From the records below, set down exactly the lines starting with the line that contains "import HarnessLib" and going on through the line that contains "arXiv:alg-geom/9612017 [MoonenZarhin1998WeilClasses], §1". Nothing else is wanted.
*** Opening Records for processing ***
import Literature.AlgebraicGeometry.HodgeTheory.WeilClassesFieldCMCentreMatricesDecomposable
import Literature.AlgebraicGeometry.Deligne1982.WeilSpaceDimension
import HarnessLib

/-!
# Moonen–Zarhin's dichotomy for a CM centre, verbatim on the carrier: «either all classes in `W_F` are decomposable or
# all non-zero classes in `W_F` are exceptional», and «decomposable ⟺ `θ = 0`» as an eigenvalue count
# (Moonen–Zarhin 1998, §1 Criterion (2), type 4 with `d = 1`; Milne 1999, §1)

Layer `Literature/AlgebraicGeometry/HodgeTheory`; THEOREMS ONLY — no definition, no named fact, no `sorry` (D-0026, net
debt 0).  Assembles the seat's two halves — `WeilClassesFieldExceptionalOfCentralTorus` (g22-#1: a multiplicity
IMBALANCE `dim(V_ρ ∩ ker(ψ^* - σ)) ≠ dim(V_ρ ∩ ker(ψ'^* - σ))` for a CENTRAL `ψ` ⟹ `W_F ⊗ ℂ ⊓ 𝒟 ⊗ ℂ = ⊥`) and
`WeilClassesFieldCMCentreMatricesDecomposable` (g22-#2: BALANCE ⟹ `W_F ⊗ ℂ ≤ 𝒟 ⊗ ℂ`) — with the dimension count
`dim_ℂ (W_F ⊗ ℂ) = [F:ℚ] ≠ 0` (`Deligne1982.finrank_weilClassesField_eq_natDegree`) into the print's statements.

## The print

B. J. J. Moonen, Yu. G. Zarhin, *Weil classes on abelian varieties*, J. reine angew. Math. **496** (1998) 83–92 =
arXiv:alg-geom/9612017 [MoonenZarhin1998WeilClasses], §1 Criterion (2) (chunk p0003 L46–L60), VERBATIM: «Let `X` be an
abelian variety with `X ∼ Y^m`, where `Y` is simple of type 1–4.  Let `F` be a subfield of `End⁰(X)` … Then either all
classes in `W_F` are decomposable or all non-zero classes in `W_F` are exceptional; this last possibility occurs precisely
in the following cases: … `Y` is of Type 4 with `d ≥ 2` or `m ≥ 2` and the map `θ : E₋ ↪ End_F(V_X) —Tr_F→ F` is
non-zero», and (Type 4, `d = 1`, `m = 1`) «decomposable if and only if `F ⊆ E₀`».  Proof (chunk p0003 L72–L80): «… it
acts trivially on `W_F` if and only if the composition `U_E = Z(G_div) ⊂ G_div(X) ↪ Gl_F(V_Y) —det_F→ F^*` is trivial …
if and only if … `θ` … is zero.»

## Dictionary and the reading of `θ`

As in the two imported files: `E = ℚ(ψ)` for `ψ ∈ End(A)` CENTRAL (`ψ` commutes with `End(A)`; on `A^{n+1}` the diagonal
`⊕ψ` is then central in `M_{n+1}(End A)`), `R(ψ) = 0` with `R ∈ ℤ[T]` monic irreducible over `ℚ`, Rosati image
`ψ' ∈ End(A)` (`Q_h(ψ^* x, y) = Q_h(x, ψ'^* y)`, `ψ'^* ∈ ℂ[ψ^*]`), no real place (`ker(ψ^* - σ) ∩ ker(ψ'^* - σ) = 0`);
`F = ℚ(φ)` with `φ^* ∈ ℂ[ψ^*]` (`m = 1`) or `ιₐ ≫ φ ≫ π_b = p_{ab}(ψ)` on `A^{n+1}`.  «`θ = 0`» is read as the
BALANCE `dim(V_ρ ∩ ker(ψ^* - σ)) = dim(V_ρ ∩ ker(ψ'^* - σ))` for all roots `ρ` of `P` and all `σ` (for `α = ψ - ψ'`,
`θ(α)` at the place `ρ` is `Σ_σ (dim(V_ρ ∩ ker(ψ^*-σ)) - dim(V_ρ ∩ ker(ψ'^*-σ))) σ`; g22-#1, «Relation to the print»).

## What is proved (every complex abelian variety; `m ≠ 0`)

* `weilClassesField_ne_bot` : `W_F ⊗ ℂ ≠ ⊥` (`dim = e = deg P ≥ 1`).
* §1 (`A`, `F ⊆ E`): **`weilClassesField_le_divisorClassesSpan_iff_forall_finrank_eq_of_central`** (`W_F ≤ 𝒟ᵐ ⟺ balance`),
  **`weilClassesField_inf_divisorClassesSpan_eq_bot_iff_exists_finrank_ne_of_central`** (`W_F ⊓ 𝒟ᵐ = ⊥ ⟺ imbalance`),
  **`weilClassesField_le_or_inf_divisorClassesSpan_eq_bot_of_central`** (THE DICHOTOMY).
* §2 (`X = A^{n+1}`, `F ⊆ M_{n+1}(E)`, product polarization; `dim A > 0`, `h^{dim A} ≠ 0`): the same three statements,
  `weilClassesField_biproduct_…`.
* §3 A SKEW GENERATOR, END-LEVEL THROUGHOUT (`…_of_central_skew`): for `ψ† = -ψ` (`Q_h(ψ^* x, y) = -Q_h(x, ψ^* y)`:
  `E = E₀(ψ)`, `ψ² ∈ E₀` totally negative — the usual presentation of a CM field) and `R(0) ≠ 0`, the Rosati image is
  `ψ' = -ψ`, there is no real place (`ker(ψ^* - σ) ∩ ker(ψ^* + σ) = 0`), and «`θ = 0`» reads: THE SPECTRUM OF `ψ^*` ON
  EVERY `V_ρ` IS SYMMETRIC WITH MULTIPLICITIES, `dim(V_ρ ∩ ker(ψ^* - σ)) = dim(V_ρ ∩ ker(ψ^* + σ))`; iff-forms on `A`
  (`weilClassesField_le_divisorClassesSpan_iff_forall_finrank_eq_of_central_skew`,
  `weilClassesField_inf_divisorClassesSpan_eq_bot_iff_exists_finrank_ne_of_central_skew`) and on `A^{n+1}`
  (`weilClassesField_biproduct_…_of_central_skew`, with `(⊕(-ψ))^* = -(⊕ψ)^*`).  This contains the tree's
  `WeilClassesFieldExceptionalOfCentralSkewElement` (there: `p(φ^*)` central skew and a non-zero scalar on some `V_ρ` ⟹
  exceptional — the extreme imbalance `σ ≠ 0`, `dim(V_ρ ∩ ker(T + σ)) = 0`).

Scope (honest column).  As in the imported files: type 4 with `d = 1` only (no division algebra `D ≠ E`), `ψ` central
(so that the torus of g22-#1 lies in `S(A)`), the balance a hypothesis on `H¹`; the dichotomy for types 1–3 is in the
seat's earlier rows by other mechanisms and is not restated here.

## References

* [MoonenZarhin1998WeilClasses] B. J. J. Moonen, Yu. G. Zarhin, Weil classes on abelian varieties, J. reine angew.
  Math. 496 (1998) 83–92; arXiv:alg-geom/9612017: §1 Criterion (2) and its proof (chunk p0003 L46–L90).
* [Milne1999LefschetzClasses] J. S. Milne, Lefschetz classes on abelian varieties, Duke Math. J. 96 (1999) 639–675,
  §1 pp. 642–644, Thm. 3.2, Cor. 4.5.
* [Deligne1982HodgeCycles] P. Deligne, Hodge cycles on abelian varieties, LNM 900 (1982), §4 p. 30
  (`d[E:ℚ] = 2 dim A`; `dim W_F`).

## Provenance

Lane `lit-hodgefound` (Track 2, Layer A), prover seat `lit-hodgefound-p21` (generation 22), row g22-#3 (assembly of rows
g22-#1 and g22-#2).
-/

noncomputable section

open CategoryTheory CategoryTheory.Limits Polynomial Module
open Literature.AlgebraicTopology.SingularHomology
open Literature.AlgebraicGeometry.Motives
open Literature.AlgebraicGeometry.VanGeemen1994 (hodgeClassSpan pullbackOne)
open Literature.AlgebraicGeometry.Milne1999
open Literature.AlgebraicGeometry.Deligne1982 (finrank_weilClassesField_eq_natDegree)
open Literature.Barriers.HodgeConjecture (divisorClassesSpan)
open Literature.Geometry.Kaehler (lefschetzPow)

namespace Literature.AlgebraicGeometry.HodgeTheory

/-! ### §0 `W_F ⊗ ℂ ≠ 0` -/

section NeBot

variable {A : AbelianVariety ℂ} {φ : A ⟶ A} {P : Polynomial ℤ} {e r : ℕ}

/-- **`W_F ⊗ ℂ ≠ 0`**: `dim_ℂ (W_F ⊗ ℂ) = e = deg P ≥ 1` («the 1-dimensional `F`-vector space `W_F`»).
[cite: MoonenZarhin1998WeilClasses, §1 («The 1-dimensional F-vector space W_F»)] [cite: Deligne1982HodgeCycles, §4 p. 30] -/
theorem weilClassesField_ne_bot (hPe : P.natDegree = e) (hPirr : Irreducible (P.map (Int.castRingHom ℚ)))
    (hφ : Polynomial.eval₂ (Int.castRingHom (CategoryTheory.End A)) (φ : CategoryTheory.End A) P = 0)
    (her : e * r = 2 * A.dim) (hr : r ≠ 0) : weilClassesField A φ P r ≠ ⊥ := by
  intro hbot
  have hfin := finrank_weilClassesField_eq_natDegree (AbelianVariety.isSmoothProjective_holds (A := A)) φ hPe hPirr hφ
    her hr
  rw [hbot, finrank_bot] at hfin
  have hpos : 0 < (P.map (Int.castRingHom ℚ)).natDegree := Polynomial.natDegree_pos_iff_degree_pos.2
    (Polynomial.degree_pos_of_irreducible hPirr)
  rw [Polynomial.natDegree_map_eq_of_injective (RingHom.injective_int _), hPe] at hpos
  omega

end NeBot

/-! ### §1 `A` itself, `F ⊆ E = ℚ(ψ)`, `ψ` central -/

section Subfield

variable {A : AbelianVariety ℂ} {h : complexBetti A.X 2} {φ ψ ψ' : A ⟶ A} {P R : Polynomial ℤ} {e m : ℕ}

/-- **«`W_F` decomposable ⟺ `θ = 0`» ON THE CARRIER** (MZ98 Criterion (2), type 4 with `d = 1`, `m = 1`, intrinsic
form): for `ψ` central with `E = ℚ(ψ) ∋ ψ†` without real place and `F = ℚ(φ) ⊆ E`,
`W_F ⊗ ℂ ≤ 𝒟ᵐ ⊗ ℂ ⟺` the multiplicities of `ψ^*` and `ψ'^*` agree on every `V_ρ`.
[cite: MoonenZarhin1998WeilClasses, §1 Criterion (2) and its proof (chunk p0003 L46–L80)] [cite: Milne1999LefschetzClasses, Thm. 3.2, Cor. 4.5] -/
theorem weilClassesField_le_divisorClassesSpan_iff_forall_finrank_eq_of_central (hPm : P.Monic) (hPe : P.natDegree = e)
    (hPirr : Irreducible (P.map (Int.castRingHom ℚ)))
    (hφ : Polynomial.eval₂ (Int.castRingHom (CategoryTheory.End A)) (φ : CategoryTheory.End A) P = 0)
    (her : e * (2 * m) = 2 * A.dim) (hm : m ≠ 0) (hh : h ∈ hodgeClassSpan A.dim A.X 1)
    (hnd : ∀ x : complexBetti A.X 1, (∀ y, polarizationPairingOne A.X h (A.dim - 1) x y = 0) → x = 0)
    (hψC : pullbackOne A ψ ∈ centralizerAlgebra A) (hRm : R.Monic) (hRirr : Irreducible (R.map (Int.castRingHom ℚ)))
    (hψR : Polynomial.eval₂ (Int.castRingHom (CategoryTheory.End A)) (ψ : CategoryTheory.End A) R = 0)
    (hψ' : pullbackOne A ψ' ∈ Algebra.adjoin ℂ ({pullbackOne A ψ} : Set (Module.End ℂ (complexBetti A.X 1))))
    (hadj : ∀ x y : complexBetti A.X 1, polarizationPairingOne A.X h (A.dim - 1) (pullbackOne A ψ x) y =
      polarizationPairingOne A.X h (A.dim - 1) x (pullbackOne A ψ' y))
    (hCM : ∀ σ : ℂ, (pullbackOne A ψ).eigenspace σ ⊓ (pullbackOne A ψ').eigenspace σ = ⊥)
    (hF : pullbackOne A φ ∈ Algebra.adjoin ℂ ({pullbackOne A ψ} : Set (Module.End ℂ (complexBetti A.X 1)))) :
    weilClassesField A φ P (2 * m) ≤ divisorClassesSpan A.X A.dim m ↔
      ∀ ρ : ℂ, Polynomial.eval₂ (Int.castRingHom ℂ) ρ P = 0 → ∀ σ : ℂ,
        Module.finrank ℂ ↥((pullbackOne A φ).eigenspace ρ ⊓ (pullbackOne A ψ).eigenspace σ) =
          Module.finrank ℂ ↥((pullbackOne A φ).eigenspace ρ ⊓ (pullbackOne A ψ').eigenspace σ) := by
  refine ⟨fun hle ρ hρ σ ↦ ?_, fun hbal ↦ weilClassesField_le_divisorClassesSpan_of_mem_adjoin_of_forall_finrank_eq hPm
    hPe hPirr hφ her hh hnd hRm hRirr hψR hψ' hadj hCM hF hbal⟩
  by_contra hne
  have hbot := weilClassesField_inf_divisorClassesSpan_eq_bot_of_central_of_finrank_ne hPm hPe hPirr hφ her hm hh hnd
    hψC hRirr hψR hψ' hadj hρ hne
  rw [inf_eq_left.2 hle] at hbot
  exact weilClassesField_ne_bot hPe hPirr hφ her (Nat.mul_ne_zero two_ne_zero hm) hbot

/-- **«all non-zero classes in `W_F` are exceptional ⟺ `θ ≠ 0`» ON THE CARRIER**: under the same hypotheses,
`W_F ⊗ ℂ ⊓ 𝒟ᵐ ⊗ ℂ = ⊥ ⟺` some multiplicity of `ψ^*` and `ψ'^*` on some `V_ρ` differ.
[cite: MoonenZarhin1998WeilClasses, §1 Criterion (2) and its proof (chunk p0003 L46–L80)] [cite: Milne1999LefschetzClasses, Thm. 3.2, Cor. 4.5] -/
theorem weilClassesField_inf_divisorClassesSpan_eq_bot_iff_exists_finrank_ne_of_central (hPm : P.Monic)
    (hPe : P.natDegree = e) (hPirr : Irreducible (P.map (Int.castRingHom ℚ)))
    (hφ : Polynomial.eval₂ (Int.castRingHom (CategoryTheory.End A)) (φ : CategoryTheory.End A) P = 0)
    (her : e * (2 * m) = 2 * A.dim) (hm : m ≠ 0) (hh : h ∈ hodgeClassSpan A.dim A.X 1)
    (hnd : ∀ x : complexBetti A.X 1, (∀ y, polarizationPairingOne A.X h (A.dim - 1) x y = 0) → x = 0)
    (hψC : pullbackOne A ψ ∈ centralizerAlgebra A) (hRm : R.Monic) (hRirr : Irreducible (R.map (Int.castRingHom ℚ)))
    (hψR : Polynomial.eval₂ (Int.castRingHom (CategoryTheory.End A)) (ψ : CategoryTheory.End A) R = 0)
    (hψ' : pullbackOne A ψ' ∈ Algebra.adjoin ℂ ({pullbackOne A ψ} : Set (Module.End ℂ (complexBetti A.X 1))))
    (hadj : ∀ x y : complexBetti A.X 1, polarizationPairingOne A.X h (A.dim - 1) (pullbackOne A ψ x) y =
      polarizationPairingOne A.X h (A.dim - 1) x (pullbackOne A ψ' y))
    (hCM : ∀ σ : ℂ, (pullbackOne A ψ).eigenspace σ ⊓ (pullbackOne A ψ').eigenspace σ = ⊥)
    (hF : pullbackOne A φ ∈ Algebra.adjoin ℂ ({pullbackOne A ψ} : Set (Module.End ℂ (complexBetti A.X 1)))) :
    weilClassesField A φ P (2 * m) ⊓ divisorClassesSpan A.X A.dim m = ⊥ ↔
      ∃ ρ σ : ℂ, Polynomial.eval₂ (Int.castRingHom ℂ) ρ P = 0 ∧
        Module.finrank ℂ ↥((pullbackOne A φ).eigenspace ρ ⊓ (pullbackOne A ψ).eigenspace σ) ≠
          Module.finrank ℂ ↥((pullbackOne A φ).eigenspace ρ ⊓ (pullbackOne A ψ').eigenspace σ) := by
  refine ⟨fun hbot ↦ ?_, fun ⟨ρ, σ, hρ, hne⟩ ↦ weilClassesField_inf_divisorClassesSpan_eq_bot_of_central_of_finrank_ne hPm
    hPe hPirr hφ her hm hh hnd hψC hRirr hψR hψ' hadj hρ hne⟩
  by_contra hall
  push Not at hall
  have hle := weilClassesField_le_divisorClassesSpan_of_mem_adjoin_of_forall_finrank_eq hPm hPe hPirr hφ her hh hnd hRm
    hRirr hψR hψ' hadj hCM hF fun ρ hρ σ ↦ hall ρ σ hρ
  rw [inf_eq_left.2 hle] at hbot
  exact weilClassesField_ne_bot hPe hPirr hφ her (Nat.mul_ne_zero two_ne_zero hm) hbot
*** Closing Records for processing ***
(Task response):
import HarnessLib

/-!
# Moonen–Zarhin's dichotomy for a CM centre, verbatim on the carrier: «either all classes in `W_F` are decomposable or
# all non-zero classes in `W_F` are exceptional», and «decomposable ⟺ `θ = 0`» as an eigenvalue count
# (Moonen–Zarhin 1998, §1 Criterion (2), type 4 with `d = 1`; Milne 1999, §1)

Layer `Literature/AlgebraicGeometry/HodgeTheory`; THEOREMS ONLY — no definition, no named fact, no `sorry` (D-0026, net
debt 0).  Assembles the seat's two halves — `WeilClassesFieldExceptionalOfCentralTorus` (g22-#1: a multiplicity
IMBALANCE `dim(V_ρ ∩ ker(ψ^* - σ)) ≠ dim(V_ρ ∩ ker(ψ'^* - σ))` for a CENTRAL `ψ` ⟹ `W_F ⊗ ℂ ⊓ 𝒟 ⊗ ℂ = ⊥`) and
`WeilClassesFieldCMCentreMatricesDecomposable` (g22-#2: BALANCE ⟹ `W_F ⊗ ℂ ≤ 𝒟 ⊗ ℂ`) — with the dimension count
`dim_ℂ (W_F ⊗ ℂ) = [F:ℚ] ≠ 0` (`Deligne1982.finrank_weilClassesField_eq_natDegree`) into the print's statements.

## The print

B. J. J. Moonen, Yu. G. Zarhin, *Weil classes on abelian varieties*, J. reine angew. Math. **496** (1998) 83–92 =
arXiv:alg-geom/9612017 [MoonenZarhin1998WeilClasses], §1 Criterion (2) (chunk p0003 L46–L60), VERBATIM: «Let `X` be an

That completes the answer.